We assumed that IF in a HFD improved myocardial lipid deposition and apoptosis due to changes in m6A modification levels, thereby ameliorating obesity cardiomyopathy. Therefore, our study was designed to assess the effects of IF on lipid deposition, apoptosis, and m6A methylation in cardiac tissueof obese mice.

2. Materials and Methods

2.1. Animal and Diets

All animal experiments in our study were reviewed and approved by the Institutional Animal Care and Use Committee of Tsinghua University (identification number: F16-00228; A5061-01). Three- to four-week-old male C57BL/6J mice were purchased from the Laboratory Animal Research Center of Tsinghua University and bred in the specific pathogen-free experimental animal environment at the Laboratory Animal Research Center of Tsinghua University, with five mice per cage and a 12 h light/12 h dark cycle in a temperature-controlled environment.
After 1 week of acclimation, the mice were randomly divided into 2 groups: normal diet (ND, n = 15) and HFD (n = 30). ND has 20% kcal from protein, 70% kcal from carbohydrates, and 10% kcal from fat, and HFD has 20% kcal from protein, 20% kcal from carbohydrates, and 60% kcal from fat (Beijing Keao Xieli Feed Co., Ltd., Beijing, China). After 13 weeks of being fed HFD, each of the 30 mice gained 20% more body weight than at week 0. Therefore, it can be considered that the obesity model was established. The mice fed HFD were further divided into 2 groups to continue having ad libitum access to HFD or to have IF access to food (HFD-IF, n = 15) for 8 weeks. Mice in the HFD-IF group were allowed free access to regular chow every other day and no food on the alternate day [23]. No mice were excluded during the 21-week experiment. The experimental design is shown in Figure 1. The body weight and food consumption were recorded weekly. At the end of the experiment, the eyeball blood of mice was taken after fasting for 12 h. The myocardial tissues were rapidly removed, washed with cold normal saline, dried by blotting on filter paper, weighed, and stored at −80 °C for later use.

2.2. Echocardiography

The cardiac physiological functions were assessed in anesthetized (isoflurane) mice using a two-dimensional guided M-mode echocardiography (VINNO 6 VET, VINNO, Suzhou, China) [24]. The left ventricle internal dimension diastole (LVIDd), left ventricle internal dimension systole (LVIDs), and ejection fraction (EF) were evaluated by M-mode echocardiography. Fractional shortening (FS) was calculated with the following formula: FS = (LVIDd − LVIDs)/LVIDd × 100%.

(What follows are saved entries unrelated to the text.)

import Summits.Ventures.QEC.Census.CertCheckBZMitm
import Summits.Ventures.QEC.Census.CertMitmLemmas
import Summits.Ventures.QEC.Census.CertSystematicWeight
import HarnessLib

/-!
# Soundness of the layers of the meet-in-the-middle replay of a Brouwer–Zimmermann matrix
# (per-layer facts for qec-search-9's `henum_of_mitm`; P1 (β), director-qec R15 (4))

`Census/CertCheckBZMitm.lean` (qec-search-9) replays the claim "every XOR of `w ≤ t` rows of the systematic matrix
`G` (on the information set `T`) of weight `≤ W` is allow-listed" layer by layer: `w = 1, 2` directly
(`mitmDirectOK`), `w = 3` directly (`direct3OK`), and `w = 4, 5` by an exact collision on one of `W + 1 − w`
pairwise-disjoint groups of redundancy columns (`mitmLayerOK … w g`: pair tables keyed by the group, self-lookup
`t1OK`, probes `probesOK`). This file PROVES, against those definitions and with no new definition, the semantic
content of each Boolean check:

* completeness of the enumerations: every pair `i < j` of rows occurs in `pairXT (idxRows G k)` with word
  `G[i] ⊕ G[j]` (`mem_pairXT_idxRows`); `direct3OK`, `probe5OK`, `probesOK … 4` reach every triple / (row, later pair)
  / pair (`mitmLeaf_of_direct3OK`, `probeOK_of_probe5OK`, `probeOK_of_probesOK_four`); `t1OK` finds every listed pair
  in the tables with the right decoded index and pair word (`exists_tabFind_of_t1OK`); `probeOK` tests every table
  hit with a smaller recorded index (`mitmLeaf_of_probeOK`); `groupsOK` gives the three mask properties
  (`groupsOK_spec`); the leaf test on a light word means allow-listed (`allow_of_mitmLeaf`);
* the layer theorems `allow_of_mitmLayerOK_four` / `allow_of_mitmLayerOK_five`: if `G` is systematic on `T`
  (`systematicOK`), words `< 2^n ≤ 2^{8B}`, `B ≤ 31`, the groups of layer `w` pass `groupsOK` and every group's
  `mitmLayerOK … w g` passes, then every XOR of `w` rows with increasing indices and weight `≤ W` is allow-listed.
  Chain: systematic weight identity (`popc_eq_length_add_popc_and_red`, type-01) ⇒ redundancy weight `≤ W − w <`
  number of groups ⇒ pigeonhole over the disjoint group masks (`exists_lt_and_mask_eq_zero`, `CertMitmLemmas.lean`)
  ⇒ the table half and the probe half agree on that group (`and_eq_and_of_xor_and_eq_zero`) ⇒ equal keys ⇒ the
  probe meets the table pair (smaller recorded index) and tests exactly the XOR of the `w` rows;
* `allow_of_direct3OK` (layer 3) and `allow_of_mitmDirectOK_one/two` (layers 1, 2).

The assembly over selections `a : Fin kb → 𝔽₂` (sorted support lists) and over the parts of `mitmPart` is
qec-search-9's `henum_of_mitm` / `block_sound_mitm`; nothing here mentions a distance. Tier KERNEL (axioms standard).
-/

namespace Summit.Ventures.QEC.Census

open Finset

/-! ## Completeness of the enumerations -/

/-- Rows keep their values: `(k + j, G[j]) ∈ idxRows G k`. -/
theorem mem_idxRows (G : List ℕ) (k : ℕ) {j : ℕ} (hj : j < G.length) : (k + j, G[j]) ∈ idxRows G k := by
  induction G generalizing k j with
  | nil => simp at hj
  | cons g gs ih =>
    rw [idxRows]
    rcases j with _ | j
    · simp
    · have hj' : j < gs.length := by simpa using hj
      have := ih (k + 1) hj'
      rw [show k + 1 + j = k + (j + 1) by omega] at this
      exact List.mem_cons_of_mem _ (by simpa using this)

/-- Indices recorded by `idxRows G k` are `≥ k`. -/
theorem le_of_mem_idxRows {G : List ℕ} {k : ℕ} {r : ℕ × ℕ} (hr : r ∈ idxRows G k) : k ≤ r.1 := by
  induction G generalizing k with
  | nil => simp [idxRows] at hr
  | cons g gs ih =>
    rw [idxRows, List.mem_cons] at hr
    rcases hr with rfl | hr
    · exact le_rfl
    · exact (Nat.le_succ k).trans (ih hr)

/-- **Every pair occurs**: for `i < j < |G|`, `(k+i, k+j, G[i] ⊕ G[j]) ∈ pairXT (idxRows G k)`. -/
theorem mem_pairXT_idxRows (G : List ℕ) (k : ℕ) {i j : ℕ} (hij : i < j) (hj : j < G.length) :
    (k + i, k + j, G[i]'(hij.trans hj) ^^^ G[j]) ∈ pairXT (idxRows G k) := by
  induction G generalizing k i j with
  | nil => simp at hj
  | cons g gs ih =>
    rw [idxRows, pairXT, List.mem_append]
    rcases i with _ | i
    · -- the head row against row `j ≥ 1` of the tail
      left
      rcases j with _ | j
      · omega
      · have hj' : j < gs.length := by simpa using hj
        refine List.mem_map.2 ⟨(k + 1 + j, gs[j]), mem_idxRows gs (k + 1) hj', ?_⟩
        simp only [List.getElem_cons_zero, List.getElem_cons_succ, Nat.add_zero]
        refine Prod.ext rfl (Prod.ext (by simp; omega) rfl)
    · right
      rcases j with _ | j
      · omega
      · have hj' : j < gs.length := by simpa using hj
        have := ih (k + 1) (i := i) (j := j) (by omega) hj'
        simp only [List.getElem_cons_succ]
        rw [show k + (i + 1) = k + 1 + i by omega, show k + (j + 1) = k + 1 + j by omega]
        exact this

/-- **Layer 3 reaches every triple**: `direct3OK` on `idxRows G k` tests `G[i] ⊕ (G[j] ⊕ G[l])` for all
`i < j < l`. -/
theorem mitmLeaf_of_direct3OK {B W : ℕ} {allow : List ℕ} (G : List ℕ) (k : ℕ)
    (h : direct3OK B W allow (idxRows G k) = true) {i j l : ℕ} (hij : i < j) (hjl : j < l) (hl : l < G.length) :
    mitmLeaf B W allow (G[i]'(hij.trans (hjl.trans hl)) ^^^ (G[j]'(hjl.trans hl) ^^^ G[l])) = true := by
  induction G generalizing k i j l with
  | nil => simp at hl
  | cons g gs ih =>
    rw [idxRows, direct3OK, Bool.and_eq_true, List.all_eq_true] at h
    rcases i with _ | i
    · rcases j with _ | j
      · omega
      rcases l with _ | l
      · omega
      have hl' : l < gs.length := by simpa using hl
      have hmem := mem_pairXT_idxRows gs (k + 1) (i := j) (j := l) (by omega) hl'
      have := h.1 _ hmem
      simpa using this
    · rcases j with _ | j
      · omega
      rcases l with _ | l
      · omega
      have hl' : l < gs.length := by simpa using hl
      have := ih (k + 1) h.2 (i := i) (j := j) (l := l) (by omega) (by omega) hl'
      simpa using this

2.3. Biochemical Parameters

Serum levels of glucose (GLU), total cholesterol (TC), triglycerides (TG), high-density lipoprotein (HDL), and low-density lipoprotein (LDL) were measured with a biochemical analyzer (KHB-ZY 1280, Shanghai Kehua Bio-engineering Co., Ltd., Shanghai, China). Free fatty acid (FFA) contents in serum were determined by an ELISA kit (ab65341, Abcam, Cambridge, MA, USA) according to the manufacturer’s protocols. Levels of TG in myocardial tissue were measured using a commercially available kit (Nanjing Jiancheng Bioengineering Institute, Nanjing, China).

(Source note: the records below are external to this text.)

import Summits.CriticalPhenomena.PercolationContinuityZ3.Theorems.PercLowPointHalfSpaceQuantitativeBGNFloorDefs
import Summits.CriticalPhenomena.PercolationContinuityZ3.Theorems.PercLowPointHalfSpaceQuantitativeBGNFloorArmLocality
import Summits.CriticalPhenomena.PercolationContinuityZ3.Theorems.PercLowPointHalfSpaceQuantitativeBGNFloorDepthMono
import Summits.CriticalPhenomena.PercolationContinuityZ3.Theorems.PercLowPointHalfSpaceQuantitativeBGNFloorNoFloor
import Literature.Probability.Percolation.HalfSpaceFloorDilution
import Literature.Probability.Percolation.SharpnessDCTProofs
import HarnessLib

/-!
# `QuantitativeBGN` (stmt-CriticalPhenomena-0913), line `microscopic-floor-doubling-gain` — exactness at `s = 0`

Crux `Summit.CriticalPhenomena.PercolationContinuityZ3.Theses.PercLowPointHalfSpace.QuantitativeBGN`
(item stmt-CriticalPhenomena-0913), line `microscopic-floor-doubling-gain`, stub
`armProbFloor_succ_zero` (exactness certificate, part 1).

Statement proved: `∀ r j, j + 1 ≠ r → armProbFloor r (j + 1) 0 = gammaR r j` — WITH THE FLOOR
DELETED (floor density `s = 0` in the floor-diluted half-space measure
`floorDilutedPercolation 3 p_c 0` of `Literature/Probability/Percolation/HalfSpaceFloorDilution.lean`),
the probability `f_{j+1}(0)` of the depth-`(j+1)` arm event `armFrom r (j+1)` of
`Theorems/PercLowPointHalfSpaceQuantitativeBGNFloorDefs.lean` EQUALS the critical depth-`j` arm
probability `γ_r(j)`; this sharpens `stub_noFloor` (`γ_r(j) ≤ f_{j+1}(0)`,
`Theorems/PercLowPointHalfSpaceQuantitativeBGNFloorNoFloor.lean`) to an equality, valid except at
the single degenerate height `j + 1 = r`.

Proof (walk surgery at the pendant floor vertices).
* Under `P^{ℍ}_{p_c,0}` almost every configuration has all floor edges closed (their weight is
  `0 · p_c = 0`; `prodBernoulli_ae_forall_notMem`, `FloorSuccZero.ae_floor_closed`).
* For such an `ω`, every floor vertex `(0,z)` has at most one open lattice edge inside `H`, the
  vertical one to `(1,z)`. Along an open `H`-walk of `ω ∩ E(ℤ³)` from `s = (j+1)·e₀` we carry the
  invariant "a vertex of height `≥ 1` is joined to `s` inside the strict upper region
  `{x₀ ≥ 1}`, and for a floor vertex `v` the point `v + e₀` is" (`FloorSuccZero.step`,
  `FloorSuccZero.pathIn_upper`). At the far endpoint `y` (sup-distance `≥ r` from `s`): if
  `y₀ ≥ 1` we are done; if `y` is on the floor we use `y + e₀`, which is still at sup-distance
  `≥ r` from `s` unless the far coordinate is the vertical one with `j < r ≤ j + 1`, i.e.
  `j + 1 = r` — excluded (`FloorSuccZero.exists_far_pathIn_upper`).
* Shifting down by `e₀` (`DCT16.pathIn_map`, `FloorDepthMono.adj_shift_iff`), `ω` lies in
  `E₁ := (ω ↦ ω - e₀) ⁻¹' armFrom r j` (`FloorSuccZero.mem_preimage_shiftDown`). Together with
  `E₁ ⊆ armFrom r (j+1)` (`FloorNoFloor.preimage_shiftDown_subset_armFrom`) this gives
  `armFrom r (j+1) =ᵐ E₁` under `P^{ℍ}_{p_c,0}`, hence
  `f_{j+1}(0) = P^{ℍ}_{p_c,0}(E₁) = P_{p_c}(E₁) = γ_r(j)`
  (`FloorNoFloor.floorDilutedPercolation_zero_real_eq`, `FloorNoFloor.real_preimage_shiftDown`).
-/

noncomputable section

namespace Summit.CriticalPhenomena.PercolationContinuityZ3.Theorems

open MeasureTheory Literature.Probability.Percolation Literature.Probability.LatticeModels
open FloorDoubling

namespace FloorSuccZero

/-- Under `P^{ℍ}_{p,0}` almost surely every floor edge is closed (its weight is `0 · p = 0`).
[folklore] -/
theorem ae_floor_closed (p : unitInterval) :
    ∀ᵐ ω ∂floorDilutedPercolation 3 p 0, ∀ e ∈ floorEdgeSet 3, e ∉ ω :=
  prodBernoulli_ae_forall_notMem (floorDilutedParam 3 p 0) (Set.to_countable _)
    fun e he => by rw [floorDilutedParam_of_mem_floorEdgeSet p 0 he, zero_mul]

/-- Two lattice neighbours of `ℤ³` either differ by the vertical unit vector `e₀ = Pi.single 0 1`
(in one of the two directions) or have the same height `x₀`. [folklore] -/
theorem adj_trichotomy {a b : Site 3} (h : (zdGraph 3).Adj a b) :
    b = a + Pi.single 0 1 ∨ a = b + Pi.single 0 1 ∨ a 0 = b 0 := by
  obtain ⟨i, hi | hi⟩ := (zdGraph_adj_iff a b).1 h
  · by_cases hi0 : i = 0
    · subst hi0; exact Or.inl hi
    · refine Or.inr (Or.inr ?_)
      rw [hi, Pi.add_apply, Pi.single_eq_of_ne' hi0, add_zero]
  · by_cases hi0 : i = 0
    · subst hi0; exact Or.inr (Or.inl hi)
    · refine Or.inr (Or.inr ?_)
      rw [hi, Pi.add_apply, Pi.single_eq_of_ne' hi0, add_zero]

/-- When every floor edge is closed, an open lattice edge has at most one endpoint on the floor
`{x₀ = 0}` (floor vertices are pendant). [folklore] -/
theorem not_floor_of_adj {ω : BondConfig (Site 3)} (hclosed : ∀ e ∈ floorEdgeSet 3, e ∉ ω)
    {a b : Site 3} (hab : (openGraph (ω ∩ (zdGraph 3).edgeSet)).Adj a b) (ha : a 0 = 0) :
    b 0 ≠ 0 := by
  intro hb
  rw [openGraph_adj] at hab
  refine hclosed _ ⟨hab.1.2, fun z hz => ?_⟩ hab.1.1
  rcases Sym2.mem_iff.1 hz with rfl | rfl
  · exact ha
  · exact hb

/-- **The surgery step.** Let every floor edge be closed and let `G` be the open lattice graph of
`ω`. The invariant "a vertex `v` of height `≥ 1` is joined to `s` inside the strict upper region
`{x₀ ≥ 1}`, and for a floor vertex `v` the point `v + e₀` above it is" passes along every open
edge `a ∼ b` with `a ∈ H`: from height `≥ 1` one either stays at height `≥ 1` (extend the path) or
steps down vertically onto the floor (`a = b + e₀`); from a floor vertex the only open edge is the
vertical one up (`b = a + e₀`). [folklore] -/
theorem step {ω : BondConfig (Site 3)} (hclosed : ∀ e ∈ floorEdgeSet 3, e ∉ ω) {s a b : Site 3}
    (ha : a ∈ {x : Site 3 | 0 ≤ x 0})
    (hPa : (1 ≤ a 0 → PathIn (openGraph (ω ∩ (zdGraph 3).edgeSet)) {x : Site 3 | 1 ≤ x 0} s a) ∧
      (a 0 = 0 → PathIn (openGraph (ω ∩ (zdGraph 3).edgeSet)) {x : Site 3 | 1 ≤ x 0} s
        (a + Pi.single 0 1)))
    (hab : (openGraph (ω ∩ (zdGraph 3).edgeSet)).Adj a b) :
    (1 ≤ b 0 → PathIn (openGraph (ω ∩ (zdGraph 3).edgeSet)) {x : Site 3 | 1 ≤ x 0} s b) ∧
      (b 0 = 0 → PathIn (openGraph (ω ∩ (zdGraph 3).edgeSet)) {x : Site 3 | 1 ≤ x 0} s
        (b + Pi.single 0 1)) := by
  have hadj : (zdGraph 3).Adj a b := DCT16.adj_of_openGraph_adj Set.inter_subset_right hab
  have htri := adj_trichotomy hadj
  have he0 : (Pi.single 0 1 : Site 3) 0 = 1 := Pi.single_eq_same _ _
  simp only [Set.mem_setOf_eq] at ha
  by_cases ha1 : 1 ≤ a 0
  · -- `a` at height `≥ 1`
    have hpa := hPa.1 ha1
    refine ⟨fun hb1 => hpa.tail hab hb1, fun hb0 => ?_⟩
    rcases htri with h | h | h
    · exfalso; rw [h, Pi.add_apply, he0] at hb0; omega
    · subst h; exact hpa
    · exfalso; omega
  · -- `a` on the floor: the open edge `a ∼ b` is the vertical one
    have ha0 : a 0 = 0 := by omega
    have hpa := hPa.2 ha0
    have hb0 : b 0 ≠ 0 := not_floor_of_adj hclosed hab ha0
    refine ⟨fun _ => ?_, fun hb0' => absurd hb0' hb0⟩
    rcases htri with h | h | h
    · subst h; exact hpa
    · exfalso; rw [h, Pi.add_apply, he0] at ha0; omega
    · exfalso; omega

/-- **Walk surgery (the invariant along a whole walk).** If every floor edge is closed and `s` has
height `≥ 1`, then for every open `H`-walk of `ω ∩ E(ℤ³)` from `s` to `y`: if `y₀ ≥ 1` then `y`
is joined to `s` inside `{x₀ ≥ 1}`, and if `y₀ = 0` then `y + e₀` is (`DCT16.pathIn_induction`
with `step`). [folklore] -/
theorem pathIn_upper {ω : BondConfig (Site 3)} (hclosed : ∀ e ∈ floorEdgeSet 3, e ∉ ω)
    {s y : Site 3} (hs : 1 ≤ s 0)
    (hpath : PathIn (openGraph (ω ∩ (zdGraph 3).edgeSet)) {x : Site 3 | 0 ≤ x 0} s y) :
    (1 ≤ y 0 → PathIn (openGraph (ω ∩ (zdGraph 3).edgeSet)) {x : Site 3 | 1 ≤ x 0} s y) ∧
      (y 0 = 0 → PathIn (openGraph (ω ∩ (zdGraph 3).edgeSet)) {x : Site 3 | 1 ≤ x 0} s
        (y + Pi.single 0 1)) :=
  DCT16.pathIn_induction
    (fun v => (1 ≤ v 0 → PathIn (openGraph (ω ∩ (zdGraph 3).edgeSet)) {x : Site 3 | 1 ≤ x 0} s v) ∧
      (v 0 = 0 → PathIn (openGraph (ω ∩ (zdGraph 3).edgeSet)) {x : Site 3 | 1 ≤ x 0} s
        (v + Pi.single 0 1)))
    hpath ⟨fun _ => PathIn.refl hs, fun h0 => absurd h0 (by omega)⟩
    fun _ _ ha _ hPa hab => step hclosed ha hPa hab

/-- **End of the surgery.** If every floor edge is closed and `j + 1 ≠ r`, an open `H`-walk of
`ω ∩ E(ℤ³)` from `s = (j+1)·e₀` to a point at sup-distance `≥ r` from `s` yields an open walk
INSIDE `{x₀ ≥ 1}` from `s` to a point at sup-distance `≥ r` from `s`: the endpoint itself if it is
off the floor, else the point above it — still far, because for the vertical coordinate
`|0 - (j+1)| ≥ r > j = |1 - (j+1)|` would force `j + 1 = r`. [folklore] -/
theorem exists_far_pathIn_upper {r j : ℕ} (hjr : j + 1 ≠ r) {ω : BondConfig (Site 3)}
    (hclosed : ∀ e ∈ floorEdgeSet 3, e ∉ ω) {y : Site 3}
    (hy : ∃ i : Fin 3, (r : ℤ) ≤ |y i - (Pi.single 0 ((j + 1 : ℕ) : ℤ) : Site 3) i|)
    (hpath : PathIn (openGraph (ω ∩ (zdGraph 3).edgeSet)) {x : Site 3 | 0 ≤ x 0}
      (Pi.single 0 ((j + 1 : ℕ) : ℤ)) y) :
    ∃ y' : Site 3, (∃ i : Fin 3, (r : ℤ) ≤ |y' i - (Pi.single 0 ((j + 1 : ℕ) : ℤ) : Site 3) i|) ∧
      PathIn (openGraph (ω ∩ (zdGraph 3).edgeSet)) {x : Site 3 | 1 ≤ x 0}
        (Pi.single 0 ((j + 1 : ℕ) : ℤ)) y' := by
  have hs : 1 ≤ (Pi.single 0 ((j + 1 : ℕ) : ℤ) : Site 3) 0 := by
    rw [Pi.single_eq_same]; push_cast; omega
  have hP := pathIn_upper hclosed hs hpath
  have hyH : 0 ≤ y 0 := hpath.right_mem
  by_cases hy1 : 1 ≤ y 0
  · exact ⟨y, hy, hP.1 hy1⟩
  · have hy0 : y 0 = 0 := by omega
    refine ⟨y + Pi.single 0 1, ?_, hP.2 hy0⟩
    obtain ⟨i, hi⟩ := hy
    by_cases hi0 : i = 0
    · subst hi0
      refine ⟨0, ?_⟩
      rw [Pi.single_eq_same, hy0] at hi
      rw [Pi.add_apply, Pi.single_eq_same, Pi.single_eq_same, hy0]
      push_cast at hi ⊢
      rw [le_abs] at hi ⊢
      omega
    · refine ⟨i, ?_⟩
      rwa [Pi.add_apply, Pi.single_eq_of_ne hi0, add_zero]

/-- The downward shift `x ↦ x - e₀` maps the strict upper region `{x₀ ≥ 1}` into `H = {x₀ ≥ 0}`.
[folklore] -/
theorem add_neg_single_mem_halfSpace {a : Site 3} (ha : a ∈ {x : Site 3 | 1 ≤ x 0}) :
    a + -(Pi.single 0 1 : Site 3) ∈ {x : Site 3 | 0 ≤ x 0} := by
  simp only [Set.mem_setOf_eq, Pi.add_apply, Pi.neg_apply, Pi.single_eq_same] at ha ⊢
  omega

/-- **`armFrom r (j+1) ⊆ (ω ↦ ω - e₀) ⁻¹' armFrom r j` on the configurations with all floor edges
closed** (`j + 1 ≠ r`): by the surgery `ω` has an open walk inside `{x₀ ≥ 1}` from `(j+1)·e₀`
to a far point, and shifting down by `e₀` (`DCT16.pathIn_map`, `FloorDepthMono.adj_shift_iff`)
turns it into an open `H`-walk of `(ω - e₀) ∩ E(ℤ³)` from `j·e₀` to a point at the same
sup-distance. [folklore] -/
theorem mem_preimage_shiftDown {r j : ℕ} (hjr : j + 1 ≠ r) {ω : BondConfig (Site 3)}
    (hclosed : ∀ e ∈ floorEdgeSet 3, e ∉ ω) (hω : ω ∈ armFrom r (j + 1)) :
    ω ∈ BondConfig.relabel (sym2Equiv (Site.shift (-(Pi.single 0 1 : Site 3)))) ⁻¹'
      armFrom r j := by
  obtain ⟨y, hy, hconn⟩ := hω
  rw [DCT16.mem_openConnIn_iff_pathIn] at hconn
  obtain ⟨y', ⟨i, hi⟩, hpath⟩ := exists_far_pathIn_upper hjr hclosed hy hconn
  have hstart : (Pi.single 0 ((j + 1 : ℕ) : ℤ) : Site 3) + -(Pi.single 0 1 : Site 3) =
      Pi.single 0 (j : ℤ) := by
    rw [← FloorDepthMono.start_add_single j, add_neg_cancel_right]
  rw [Set.mem_preimage, mem_armFrom, ← hstart]
  refine ⟨y' + -(Pi.single 0 1 : Site 3), ⟨i, ?_⟩, ?_⟩
  · rwa [Pi.add_apply, Pi.add_apply, add_sub_add_right_eq_sub]
  · rw [DCT16.mem_openConnIn_iff_pathIn]
    exact DCT16.pathIn_map (fun z => z + -(Pi.single 0 1 : Site 3)) (B := {x : Site 3 | 0 ≤ x 0})
      (fun a ha => add_neg_single_mem_halfSpace ha)
      (fun a b _ _ hab => (FloorDepthMono.adj_shift_iff (-(Pi.single 0 1 : Site 3)) ω a b).2 hab)
      hpath

end FloorSuccZero

open FloorNoFloor FloorSuccZero in
/-- **Exactness certificate, part 1, of line `microscopic-floor-doubling-gain`.** With the floor
deleted (`s = 0`), `f_{j+1}(0) = γ_r(j)` for all `r, j` with `j + 1 ≠ r`: under
`P^{ℍ}_{p_c,0}` almost surely all floor edges are closed, and then the depth-`(j+1)` arm event
coincides with `E₁ = (ω ↦ ω - e₀) ⁻¹' armFrom r j` (the arm from `(j+1)·e₀` inside `{x₀ ≥ 1}`:
walk surgery at the pendant floor vertices, `FloorSuccZero.mem_preimage_shiftDown`, and
`FloorNoFloor.preimage_shiftDown_subset_armFrom`), whose `P^{ℍ}_{p_c,0}`-probability is
`P_{p_c}(E₁) = γ_r(j)` (`FloorNoFloor.floorDilutedPercolation_zero_real_eq`, translation
invariance `FloorNoFloor.real_preimage_shiftDown`). [folklore] -/
theorem armProbFloor_succ_zero : ∀ r j : ℕ, j + 1 ≠ r → armProbFloor r (j + 1) 0 = gammaR r j := by
  intro r j hjr
  unfold gammaR armProbFloor
  rw [← real_preimage_shiftDown (criticalProbI 3) r j,
    ← floorDilutedPercolation_zero_real_eq (criticalProbI 3) (determinedBy_preimage_shiftDown r j)
      (measurableSet_preimage_shiftDown r j)]
  refine measureReal_congr (Filter.eventuallyEq_set.2 ?_)
  filter_upwards [ae_floor_closed (criticalProbI 3)] with ω hω
  exact ⟨mem_preimage_shiftDown hjr hω, fun h => preimage_shiftDown_subset_armFrom r j h⟩

end Summit.CriticalPhenomena.PercolationContinuityZ3.Theorems

end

2.4. m6A RNA Methylation Quantification

An EpiQuik m6A RNA methylation quantification kit (EpiGentek, Wuhan, China) was used to quantify the global RNA m6A content in cardiac tissue samples. In brief, add 200 ng of total RNA to the well, incubate with the capture antibody for 1 h, then incubate with the detection antibody for 30 min, and then incubate with the enhancer solution for 30 min at −37 °C. Quantification was measured by reading the absorbance at 450 nm using a microplate spectrophotometer. The m6A levels in the total RNA was calculated by OD intensity.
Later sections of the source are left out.